Problem. Search the lines of the records for the word "below", and copy every line that has it.

Collected data:
--------------------------------
/-- **VERTICAL CLAUSE of the crux** (split child, PROVED below): for every column pattern `S`, the `n × 2n` cell box
`[a, a+n) × [b, b+2n)` is crossed BOTTOM-TO-TOP (parallel to the typed face columns) by a black path with probability at
least `c`.  Verbatim second conjunct of `IKMixedBoxCrossing`.
  A statement proved below (`verticalClause_holds`), not asserted here. -/
def VerticalClause : Prop :=
  ∃ c : ℝ, 0 < c ∧ ∀ S : Set ℤ, ∀ n : ℕ, 1 ≤ n → ∀ a b : ℤ, let μ := (Literature.Probability.Percolation.sitePercolation ℤ Literature.Probability.Percolation.half).prod ((Literature.Probability.Percolation.sitePercolation ℤ Literature.Probability.Percolation.half).prod ((Literature.Probability.Percolation.sitePercolation (Literature.Probability.LatticeModels.Site 2) (Set.projIcc (0:ℝ) 1 zero_le_one (2 * Real.sqrt 3 - 3))).prod ((Literature.Probability.Percolation.sitePercolation (Literature.Probability.LatticeModels.Site 2) Literature.Probability.Percolation.half).prod (Literature.Probability.Percolation.sitePercolation (Literature.Probability.LatticeModels.Site 2) Literature.Probability.Percolation.half)))); let par : (Set ℤ × (Set ℤ × (Set (Literature.Probability.LatticeModels.Site 2) × (Set (Literature.Probability.LatticeModels.Site 2) × Set (Literature.Probability.LatticeModels.Site 2))))) → Literature.Probability.LatticeModels.Site 2 → Prop := fun ω f => (f 0 ∈ S ∧ f ∈ ω.2.2.1) ∨ (f 0 ∉ S ∧ f ∈ ω.2.2.2.1); let blk : (Set ℤ × (Set ℤ × (Set (Literature.Probability.LatticeModels.Site 2) × (Set (Literature.Probability.LatticeModels.Site 2) × Set (Literature.Probability.LatticeModels.Site 2))))) → Literature.Probability.LatticeModels.Site 2 → Prop := fun ω v => Xor (v 0 ∈ ω.1) (Xor (v 1 ∈ ω.2.1) (Odd ((Finset.filter (fun f : ℤ × ℤ => par ω ![f.1, f.2]) (Finset.Ico (min 0 (v 0)) (max 0 (v 0)) ×ˢ Finset.Ico (min 0 (v 1)) (max 0 (v 1)))).card))); let anti : (Set ℤ × (Set ℤ × (Set (Literature.Probability.LatticeModels.Site 2) × (Set (Literature.Probability.LatticeModels.Site 2) × Set (Literature.Probability.LatticeModels.Site 2))))) → Literature.Probability.LatticeModels.Site 2 → Prop := fun ω f => f 0 ∉ S ∨ f ∈ ω.2.2.2.2; let edges : (Set ℤ × (Set ℤ × (Set (Literature.Probability.LatticeModels.Site 2) × (Set (Literature.Probability.LatticeModels.Site 2) × Set (Literature.Probability.LatticeModels.Site 2))))) → Literature.Probability.Percolation.BondConfig (Literature.Probability.LatticeModels.Site 2) := fun ω => {e | ∃ u v, e = s(u, v) ∧ blk ω u ∧ blk ω v ∧ (v = u + ![1, 0] ∨ v = u + ![0, 1] ∨ (v = u + ![1, 1] ∧ ¬ anti ω u) ∨ (v = u + ![1, -1] ∧ anti ω (u + ![0, -1])))}; c ≤ μ.real {ω | edges ω ∈ Literature.Probability.Percolation.openCrossing {v | a ≤ v 0 ∧ v 0 < a + n ∧ b ≤ v 1 ∧ v 1 < b + 2 * n} {v | v 1 = b ∧ a ≤ v 0 ∧ v 0 < a + n} {v | v 1 = b + 2 * n - 1 ∧ a ≤ v 0 ∧ v 0 < a + n}}

/-- Bridge (definitional): the horizontal clause in the line vocabulary `pLR`. -/
theorem horizontalClause_iff :
    HorizontalClause ↔ ∃ c : ℝ, 0 < c ∧ ∀ S : Set ℤ, ∀ n : ℕ, 1 ≤ n → ∀ a b : ℤ, c ≤ pLR S a b (2 * n) n := by
  simp only [HorizontalClause, pLR, lrCross, obs, blackEdges, blackSet, antiSet, parSet, μIK, Set.preimage_setOf_eq,
    Set.mem_setOf_eq, Nat.cast_mul, Nat.cast_ofNat]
--------------------------------
Expected answer.
/-- **VERTICAL CLAUSE of the crux** (split child, PROVED below): for every column pattern `S`, the `n × 2n` cell box
  A statement proved below (`verticalClause_holds`), not asserted here. -/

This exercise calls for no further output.